Ness's eyes have been focused on Stephen's this whole time, tracking his every twitch and hum to gauge how her arguments are landing. She doesn't look away, now, but her eyes soften, dropping the logical mask to let her true feelings shine through.
"Who could have a better chance of seeing me through this than you? You have knowledge of technique and science that no one else on this entire continent could even dream of, decades of experience, and a track record that speaks for itself. Yes, it would be better to have Isaac—but you are a doctor, not a healer, and of the two I will take preference for the doctor, any day."
It's hard to believe that they haven't even known each other a whole year. Stephen has become so important to her in such a short period of time—half a year, a little more than, and she's ready to put her life in his hands.
how dare u
He instinctively straightens more of the paperwork, and out of the corner of his eye, sees point four on the list like a meeting agenda. Continues, “And I dunno, I’d still like the magic. I’d actually feel better if we were cutting open your skull vs chopping off your limb. I’m not a cardiovascular surgeon. Cardiovascular surgeons are assholes.”
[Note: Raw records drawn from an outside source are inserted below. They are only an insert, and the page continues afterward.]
import Literature.Analysis.FluidPDE.DriftHeatKernelLowerBound
import HarnessLib

/-!
# Scale-free positivity of the Gaussian profile; mass-to-pointwise and inf-to-inf steps

Analysis/FluidPDE proofs file (theorems only), second support file on the discharge path of the
named fact `Literature.Analysis.FluidPDE.Lieberman1996_weak_harnack` (Lieberman 1996, Ch. VI,
Corollary 6.24, weak Harnack inequality with flexible cylinders for `uₜ + a·∇u − Δu = 0` with
bounded measurable drift), continuing `DriftHeatKernelLowerBound`:

* `exists_kernel_window` — the explicit Gaussian profile
  `kSubLow n A (5ρ/8) σ − gaussTail n (3ρ/4) σ` of `kernel_lower_bound` (weight supported in
  `B̄(c, ρ/4)`, evaluation on `B̄(c, 3ρ/8)`) is, after multiplication by `ρⁿ`, bounded below by a
  positive constant `c₀` for all radii `ρ ≤ ρ₀` and all ages `σ = κρ²` with `κ` in a fixed window
  `[κ₁, κs]` (parabolic scale invariance of the Gaussian part, monotonicity of the drift tilt in
  `ρ`; `κs` also satisfies `2nκs ≤ 9/32`, the monotonicity range of the tail correction);
* `IsDriftHeatSolutionOn.mass_to_pointwise` — for a nonnegative member of the local class on
  `[t_b, t] × B̄(c, ρ)`: `(∫_{B(c,ρ/8)} u(t_b)) · profile(t − t_b) ≤ u(t, x)` on `B̄(c, 3ρ/8)`
  (`kernel_lower_bound` with the weight `η·u(t_b)`, `η` a smooth bump);
* `IsDriftHeatSolutionOn.inf_step` — consequently a lower bound `μ` of `u(t_b, ·)` on
  `B̄(c, ρ/8)` propagates to the lower bound `μ |B(0,1)| (ρ/8)ⁿ · profile(t − t_b)` on
  `B̄(c, 3ρ/8)` at time `t`.

Chained along a segment and summed over a cover, these give Corollary 6.24 with `σ = 1`
(`ParabolicLocalEstimatesProofs`).

## References

* G. M. Lieberman, *Second Order Parabolic Differential Equations*, World Scientific (1996),
  Ch. VI §6 Theorem 6.18, Corollary 6.24; Ch. II (comparison). [Lieberman1996]
-/

noncomputable section

open MeasureTheory Set Function Filter Metric Real InnerProductSpace Topology
open scoped Laplacian

namespace Literature.Analysis.FluidPDE

variable {E : Type*} [NormedAddCommGroup E] [InnerProductSpace ℝ E] [FiniteDimensional ℝ E]
  [MeasurableSpace E] [BorelSpace E]

/-! ### Scale-free positivity window for the Gaussian profile -/

section Window

/-- The tilt size at scale `ρ ≤ ρ₀`, radius `5ρ/8`, age `κρ²` with `κ ≤ 1` is at most
`2Aρ₀(n + 2) + 2A²ρ₀²`. [folklore] -/
theorem dkTilt_scale_le {n A ρ ρ₀ κ : ℝ} (hn : 0 ≤ n) (hA : 0 ≤ A) (hρ : 0 < ρ) (hρ₀ : ρ ≤ ρ₀)
    (hκ1 : κ ≤ 1) :
    dkTilt n A (5 / 8 * ρ) (κ * ρ ^ 2) ≤ 2 * A * ρ₀ * (n + 2) + 2 * A ^ 2 * ρ₀ ^ 2 := by
  unfold dkTilt
  have hρ₀0 : 0 ≤ ρ₀ := hρ.le.trans hρ₀
  have hρ2 : ρ ^ 2 ≤ ρ₀ ^ 2 := pow_le_pow_left₀ hρ.le hρ₀ 2
  have h1 : √((5 / 8 * ρ) ^ 2 + κ * ρ ^ 2) ≤ 2 * ρ₀ := by
    rw [show (2 : ℝ) * ρ₀ = √((2 * ρ₀) ^ 2) by rw [Real.sqrt_sq (by positivity)]]
    exact Real.sqrt_le_sqrt (by nlinarith [mul_le_mul_of_nonneg_right hκ1 (sq_nonneg ρ)])
  have h2 : √(κ * ρ ^ 2) ≤ ρ₀ := by
    rw [show ρ₀ = √(ρ₀ ^ 2) by rw [Real.sqrt_sq hρ₀0]]
    exact Real.sqrt_le_sqrt (by nlinarith [mul_le_mul_of_nonneg_right hκ1 (sq_nonneg ρ)])
  have h3 : κ * ρ ^ 2 ≤ ρ₀ ^ 2 := by nlinarith [mul_le_mul_of_nonneg_right hκ1 (sq_nonneg ρ)]
  have e1 : A * √((5 / 8 * ρ) ^ 2 + κ * ρ ^ 2) ≤ A * (2 * ρ₀) := mul_le_mul_of_nonneg_left h1 hA
  have e2 : 2 * (n + 1) * A * √(κ * ρ ^ 2) ≤ 2 * (n + 1) * A * ρ₀ :=
    mul_le_mul_of_nonneg_left h2 (by positivity)
  have e3 : 2 * A ^ 2 * (κ * ρ ^ 2) ≤ 2 * A ^ 2 * ρ₀ ^ 2 := mul_le_mul_of_nonneg_left h3 (by positivity)
  nlinarith
import Summits.QuantumFields.YangMills.Theorems.BalabanUVNodesN19RateEdgeHolderD4AtSqueezedLedgerReadingFSC

/-!
# BalabanUVNodes ∕ N19 — THE CORE LEDGER READING: node N11's (iii) block ([III] Thm 2 (2.43) — `B14.Thm2Printed`, the window letters `Lb βw κ₁ Gv Cl K₁`, and the per-slice
# FAMILY-EXISTENCE rows with their Γ-volume profile) LEAVES NODE O's N19′ link reading: under the (t-U3) KERNEL pin its only readers — the eTerm-matching rows of the pinned readings —
# have zero left-hand sides (dag-n19-w5 `sliceDev_eq_zero_of_pin`, p609005) and were dropped at the keyed reading (p611389); what survived in `hlinkKeyed` → `hlinkLedger` → `hlinkTrim` →
# `hlinkSqz` is an IDLE block, inhabited here by the ZERO family (`E₁ = R₁ = 0`).  LOCATED: at K3⁸'s key the N19′ face does NOT read node N11

Cell `pub-ymgap`, HUMAN RULING D-0062 (Track A), WIDTH SEAT `pub-ymgap-dag-n19-w3` (N19 NE7, seat 3 of 3), generation g5; bus CLAIM-3 ∕ INTENT-3 (FILE 3).  Cluster item **K3⁸
«SpineGivenEndpointR13SepCoPHV» (stmt-QuantumFields-27366)**, skeleton K3 «v6» b4e55110ab73e679 (untouched).  Filed `--kind proof --supports stmt-QuantumFields-27366 --as helper` (proves no
registered stub).  COUNT-NEUTRAL.  THEOREMS ONLY; 0 `def`; 0 `sorry`; `N`-generic, guard-generic `G`, reading-generic `cr`; NO Theses ∕ NO mirror import.  Imports this seat's
`…AtSqueezedLedgerReadingFSC` (g5 FILE 1; transitively `…AtSqueezedLedgerReading` p631491 and the whole rebuild chain) — CITED BY NAME, nothing edited.

THE LOCATED POINT (count-neutral; A6 hygiene on NODE O's displayed obligation).  In p631491's squeezed reading `hlinkSqz` the block
  `B14.Thm2Printed H033 fam Lb βw κ₁ ∧ βw < 1 ∧ 0 < βw ∧ 1 < Lb ∧ 1 ≤ Gv ∧ 0 ≤ Cl ∧ (∀ K t, |t| ≤ S.l₀ → ∀ τ ∈ S.T K ∖ S.Bad K t, ∀ j ≤ K, ∃ i w j', SatisfiesRG ∧ H033 ∧ 1 ≤ j' ≤ K_i ∧
   K_i − j' = K − j ∧ K_i ≤ K + K₁ ∧ Γ-volume profile)`
over the binders `H033 I fam Lb βw κ₁ Gv Cl K₁` is read by NO other row (the binder `Cl` is not the ledger's `L.Cl`), and it is INHABITED OUTRIGHT: `H033 := ⊤`, `I := ℕ`,
`fam n := ⟨n, (g ≡ 1, β ≡ 0), ⊤, Unit, 0, 0, 0⟩` (the constant flow satisfies (0.20): `1∕1 = 1∕1 + 0`; zero e∕r-terms; zero Γ-volumes), `Lb := 2`, `βw := 1∕2`, `κ₁ := 0`, `Gv := 1`, `Cl := 0`,
`K₁ := 1`, per slice `(i, w, j') := (K + 1, (), j + 1)`; `B14.Thm2Printed` holds with `E₁ = R₁ = 0`; the Γ-rows need only `0 ≤ S.vol` (a row of the reading).  At v9 ∕ the N16-pinned ∕ the
pinned readings the same block carried the two eTerm-MATCHING rows `|Σ_{undressed X, scale j} (E-deviation)| ≤ |(fam i).eTerm j' K_i w|` — under the kernel pin their left sides are `0`
(p609005), so there too the block is inhabited by the zero family GIVEN the pin.  Reading of record: with def-W1's background-free KERNEL u3 object, [III] Thm 2 (2.43) is NOT an input of the
N19′ edge; it re-enters only with a background-DEPENDENT ledger functional (def-W1 option (b), dag-n19-w5's located point; plan booking (8)).

WHAT THIS FILE PROVES (hypothesis `hlinkCore` = `hlinkSqz` minus that block: 7 conjuncts ∕ 9 binders out; versus v9 at a generic reading: 69 conjuncts ∕ 22 binders out — carried EXPLICITLY
in each theorem's own signature: the gate's `dedup.landed` compares binder text and does not see section hypotheses, g3's lesson).
§1 ★★ `linkReadingAtSqueezedLedgerReading_of_linkReadingAtCoreLedgerReading` — `hlinkCore` ⇒ p631491's `hlinkSqz` text VERBATIM (the zero family inserted; everything else passed through).
§2 ★★★ `keyedCoreEdgeHolderD4BFree_of_linkReadingAtCoreLedgerReading_finiteVolumeRows` — K3 «v6»'s (B)-free N19′ face SPELLED at the core reading in dag-n27-c's finite-volume currency
   (FILE 1 §3b at §1's reading): the three pins · `hmatch hend` · `hs hr hinc h9` · `hβw` · `hWall` · `hradii ∧ hclass` · `2∕3 < β ≤ 1` · `hlinkCore` — THE N19′-SIDE BILL OF K3⁸ AFTER g5.
The `ForSmallCouplings`-prefix supplier and the per-tuple `_tuned` form at the core reading are the sibling `…AtCoreLedgerReadingFSC` (g5 FILE 3b).

HONEST FRAMING.  Count-neutral kernel bookkeeping; the located point REMOVES a displayed hypothesis block (it books nothing and discharges nothing — N11 is simply not read here);
`hlinkCore` (NODE O's world; 0 instances), `hradii`∕`hclass`, stub 1's rows ∕ `hdecT`, the pins, v5∕v6's N16 rows, K1⁷'s window are HYPOTHESES; `cr 𝔯 G ℓ ℓ₃ g B c' ks` PARAMETERS.  NOT a
proof of any stub or of K3⁸; nothing of Bałaban's asserted or instantiated (K0⁷ OPEN); NE7 NOT PRINTED ∕ NOT proved; N11 ∕ N14 ∕ N16 ∕ N18 ∕ N19 ∕ N22 NOT discharged; K3⁸ OPEN, NOT claimed;
counts unmoved (typed 28∕28 · discharged 5∕27 · A 5∕28).  One finite four-torus at fixed ε — R4 closes the CONDITIONAL finite-𝕋⁴ rung `BalabanLadder.UV` only; NOT infinite volume ∕ OS ∕ mass
gap; the YM mass gap (Clay) is NOT proved by any of this.  Standard axioms.  Edits nothing.
-/

set_option autoImplicit false
import Summits.ResolutionOfSingularities.ResolutionOfSingularities.Theorems.EquisingularLiftEquisingularLiftNatF102FibreCoordinate
import Literature.AlgebraicGeometry.Morphisms.CechH1Projective
import HarnessLib

/-!
# [OURS · L1 W4.5(b) · LINE (T-j)-PROOF · BRICK S5b (β)] The chart map of `e⁻¹ ≫ i ≫ φ` is onto

Setting of res-L1-w45b-lead-2's F-102 skeleton (v3): `φ : C → ℙ¹_O` the morphism of BRICK S5a (`φ⁻¹ D₊(X_j) = U_j`, chart
image `closure(O ∪ {t_j})`), `e : C_k ≅ ℙ¹_{k'}`, and BRICK S5b's identification of the special fibre of the coordinate,
`(e⁻¹ ≫ i)^* t_j = c · (x_{j'}/x_j)` with `c ≠ 0`.  GIVEN that the constants of `k'` are hit by `k` through `e⁻¹ ≫ t` on the
chart (hypothesis `hconst`, the (α′)-lemma of the S5b cut), the chart map
`Γ(ℙ¹_O, D₊(X_j)) → Γ(ℙ¹_{k'}, D₊(x_j))` of `e⁻¹ ≫ i ≫ φ` is SURJECTIVE (`chart_appLE_surjective`): its image is a subring
containing every constant and `c⁻¹ · (c · x_{j'}/x_j) = x_{j'}/x_j`, hence everything (`Γ(D₊(x_j)) = k'[x_{j'}/x_j]`).
Helper for stmt-ResolutionOfSingularities-20148 (EL♮(3)) via F-102; no new definitions.
-/

set_option linter.dupNamespace false

noncomputable section

open CategoryTheory AlgebraicGeometry HomogeneousLocalization TopologicalSpace Opposite IsLocalRing
open MvPolynomial (X C)
open Literature.AlgebraicGeometry.Morphisms Literature.AlgebraicGeometry.Motives Literature.AlgebraicGeometry.Motives.Segre
open Literature.AlgebraicGeometry.Motives.ProjLine

universe u

attribute [local instance] MvPolynomial.gradedAlgebra MvPolynomial.algebraMvPolynomial
  Literature.AlgebraicGeometry.Motives.ProjBaseChange.algebraBase

namespace Summit.ResolutionOfSingularities.ResolutionOfSingularities.Cruxes.EquisingularLiftNat.F102

/-- On `ℙ¹_k`: the constants of the chart ring `(k[x₀,x₁]_{(xᵢ)})₀` are `Segre.cst`. [folklore] -/
theorem ProjLine.algebraMap_away_eq_cst (k : Type u) [Field k] (i : Fin 2) (a : k) :
    algebraMap k (Away (A k) (X i)) a = Segre.cst k (X i) a := rfl

/-- On `ℙ¹_k`: `ψ'⁻¹(T) = x_j/x_i`, so `awayToSection (ψ'⁻¹ T) = sec`. [folklore] -/
theorem ProjLine.awayToSection_symm_X (k : Type u) [Field k] (i : Fin 2) :
    Proj.awayToSection (A k) (X i) ((ψ' k i).symm Polynomial.X) = sec k i := by
  rw [sec, ← ψ'_e k i, AlgEquiv.symm_apply_apply]

/-- On `ℙ¹_k`: **`Γ(ℙ¹, D₊(xᵢ))` is generated by the constants and `x_j/xᵢ`** — a subring containing every
`awayToSection (cst a)` and `sec` is everything. [folklore] -/
theorem ProjLine.eq_top_of_cst_mem_of_sec_mem (k : Type u) [Field k] (i : Fin 2)
    (T : Subring Γ(P k, Proj.basicOpen (A k) (X i)))
    (hcst : ∀ a : k, Proj.awayToSection (A k) (X i) (Segre.cst k (X i) a) ∈ T) (hsec : sec k i ∈ T) : T = ⊤ := by
  refine eq_top_iff.mpr fun x hx => ?_
  clear hx
  obtain ⟨b, rfl⟩ := awayToSection_surjective k i x
  obtain ⟨p, rfl⟩ : ∃ p : Polynomial k, (ψ' k i).symm p = b := ⟨ψ' k i b, (ψ' k i).symm_apply_apply b⟩
  induction p using Polynomial.induction_on' with
  | add p q hp hq => rw [map_add, map_add]; exact T.add_mem hp hq
  | monomial n a =>
    rw [← Polynomial.C_mul_X_pow_eq_monomial, map_mul, map_pow, map_mul, map_pow, ProjLine.awayToSection_symm_X,
      ← Polynomial.algebraMap_eq, AlgEquiv.commutes, ProjLine.algebraMap_away_eq_cst]
    exact T.mul_mem (hcst a) (T.pow_mem hsec n)

/-- **BRICK S5b (β): the chart map of `e⁻¹ ≫ i ≫ φ` is onto.** With `φ⁻¹ D₊(X_j) = U`, the chart image of `φ` equal to
`closure(O|_U ∪ {t_U})` (BRICK S5a), `(e⁻¹ ≫ i)^* t_U = c · (x_{j'}/x_j)` with `c ≠ 0` (BRICK S5b) and the constants of `k'`
hit by `k` through `e⁻¹ ≫ t` (hypothesis `hconst`): `Γ(ℙ¹_O, D₊(X_j)) → Γ(ℙ¹_{k'}, D₊(x_j))` is surjective. [OURS] -/
theorem chart_appLE_surjective (O : Type) [CommRing O] (k : Type) [Field k] (θ : O →+* k)
    (hθ : Function.Surjective θ) {C Ck : Scheme.{0}} (f : C ⟶ Spec (.of O)) (i : Ck ⟶ C) (t : Ck ⟶ Spec (.of k))
    (hsq : IsPullback i t f (Spec.map (CommRingCat.ofHom θ))) (k' : Type) [Field k'] (e : Ck ≅ ProjCech.PP k' 1)
    (φ : C ⟶ ProjCech.PP O 1) (j : Fin 2) (U : C.Opens) (hUφ : φ ⁻¹ᵁ Proj.basicOpen (grading (Fin 2) O) (X j) = U)
    (tU : Γ(C, U))
    (hrange : (φ.appLE (Proj.basicOpen (grading (Fin 2) O) (X j)) U (le_of_eq hUφ.symm)).hom.range =
      Subring.closure (Set.range ((C.presheaf.map (homOfLE (le_top : U ≤ ⊤)).op).hom.comp (pull f)) ∪ {tU}))
    (hU : Proj.basicOpen (A k') (X j) ≤ (e.inv ≫ i) ⁻¹ᵁ U) (c : k') (hc : c ≠ 0)
    (htU : (e.inv ≫ i).appLE U (Proj.basicOpen (A k') (X j)) hU tU =
      Proj.awayToSection (A k') (X j) (Segre.cst k' (X j) c) * sec k' j)
    (hconst : ∀ c' : k', ∃ κ : k, (e.inv ≫ t).appLE ⊤ (Proj.basicOpen (A k') (X j)) le_top
      ((Scheme.ΓSpecIso (.of k)).inv κ) = Proj.awayToSection (A k') (X j) (Segre.cst k' (X j) c'))
    (hle : Proj.basicOpen (A k') (X j) ≤ (e.inv ≫ i ≫ φ) ⁻¹ᵁ Proj.basicOpen (grading (Fin 2) O) (X j)) :
    Function.Surjective ((e.inv ≫ i ≫ φ).appLE (Proj.basicOpen (grading (Fin 2) O) (X j))
      (Proj.basicOpen (A k') (X j)) hle) := by
  set ψ := (e.inv ≫ i).appLE U (Proj.basicOpen (A k') (X j)) hU with hψ
  -- the image of `φ`'s chart ring under `ψ` is everything
  set T : Subring Γ(ProjCech.PP k' 1, Proj.basicOpen (A k') (X j)) :=
    (φ.appLE (Proj.basicOpen (grading (Fin 2) O) (X j)) U (le_of_eq hUφ.symm)).hom.range.map ψ.hom with hT
  have hw : (e.inv ≫ i) ≫ f = (e.inv ≫ t) ≫ Spec.map (CommRingCat.ofHom θ) := by
    rw [Category.assoc, hsq.w, Category.assoc]
  -- constants
  have hcstT : ∀ a : k', Proj.awayToSection (A k') (X j) (Segre.cst k' (X j) a) ∈ T := fun a => by
    obtain ⟨κ, hκ⟩ := hconst a
    obtain ⟨o, rfl⟩ := hθ κ
    rw [← hκ, hT]
    refine Subring.mem_map.mpr ⟨C.presheaf.map (homOfLE (le_top : U ≤ ⊤)).op (pull f o), ?_, ?_⟩
    · rw [hrange]
      exact Subring.subset_closure (Or.inl ⟨o, rfl⟩)
    · have key : ∀ z : Γ(Spec (.of O), ⊤),
          ψ (C.presheaf.map (homOfLE (le_top : U ≤ ⊤)).op (f.appTop z)) =
            (ProjCech.PP k' 1).presheaf.map (homOfLE (le_top : Proj.basicOpen (A k') (X j) ≤ ⊤)).op
              ((e.inv ≫ t).appTop ((Spec.map (CommRingCat.ofHom θ)).appTop z)) := fun z => by
        rw [hψ, ← CommRingCat.comp_apply, Scheme.Hom.map_appLE]
        simp only [Scheme.Hom.appLE, CommRingCat.comp_apply]
        have h3 : (e.inv ≫ i).app ⊤ (f.appTop z) = (e.inv ≫ t).app ⊤ ((Spec.map (CommRingCat.ofHom θ)).appTop z) := by
          change ((e.inv ≫ i) ≫ f).appTop z = ((e.inv ≫ t) ≫ Spec.map (CommRingCat.ofHom θ)).appTop z
          rw [hw]
        rw [h3]
        rfl
      have h2 := congrArg (fun g => g.hom o) (Scheme.ΓSpecIso_inv_naturality (CommRingCat.ofHom θ))
      simp only [CommRingCat.hom_comp, RingHom.comp_apply, CommRingCat.hom_ofHom] at h2
      rw [pull_apply, key, ← h2]
      rfl
  -- the coordinate
  have hsecT : sec k' j ∈ T := by
    have hmem : Proj.awayToSection (A k') (X j) (Segre.cst k' (X j) c) * sec k' j ∈ T := by
      rw [← htU, hT]
      refine Subring.mem_map.mpr ⟨tU, ?_, rfl⟩
      rw [hrange]
      exact Subring.subset_closure (Or.inr rfl)
    have h1 : sec k' j = Proj.awayToSection (A k') (X j) (Segre.cst k' (X j) c⁻¹) *
        (Proj.awayToSection (A k') (X j) (Segre.cst k' (X j) c) * sec k' j) := by
      rw [← mul_assoc, ← map_mul, ← map_mul, inv_mul_cancel₀ hc, map_one, map_one, one_mul]
    rw [h1]
    exact T.mul_mem (hcstT _) hmem
  have hTtop : T = ⊤ := ProjLine.eq_top_of_cst_mem_of_sec_mem k' j T hcstT hsecT
  -- conclude
  intro x
  have hx : x ∈ T := by rw [hTtop]; trivial
  rw [hT] at hx
  obtain ⟨y, ⟨a, rfl⟩, hya⟩ := Subring.mem_map.mp hx
  refine ⟨a, ?_⟩
  rw [← hya, hψ, ← CommRingCat.comp_apply, Scheme.Hom.appLE_comp_appLE]
  rfl

end Summit.ResolutionOfSingularities.ResolutionOfSingularities.Cruxes.EquisingularLiftNat.F102

end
Some of that professional mask had dropped, his tone turning lighter in reflexive defensive response to all that heart-open desperate faith and trust. They’ve reached the end of the list. He’s stalling.
🔪🔪🔪
"Stephen."
She says his name, and stops there. She won't continue until he looks at her, and perhaps when he does he can see the exact moment that she decides to approach his desk, to lean forward and hold his hand, the way he had held hers in the library.
"I trust you. I trust your mind, and your medicine, and your hands. My skull or my arm, it makes no difference to me."
🎀?
There’s a defeated sag to his shoulders, a twist of his mouth, his hand squeezing hers back once.
“Alright,” he says. Because he’d promised, too, that he would at least consider it if she gave it time. Didn’t rush it. Came back to him after a year. It’s sooner than planned, but all of his arguments against it have been punctured and meticulously deconstructed. “It’s your choice.”
And if anyone’s going to do it for her safely, of course it’s going to be him.
He always has to be the one holding the knife.
🎀!
"Thank you," she says, sincere as ever, "for trusting me back."
There will be time for them to discuss the particulars of how they're going to accomplish this later. For now, Stephen's just agreed to something he'd prefer not to do, and Ness won't make him deal with her any more today. She gathers her notes, says her goodbyes, and leaves Stephen to contemplate what he's just signed up for.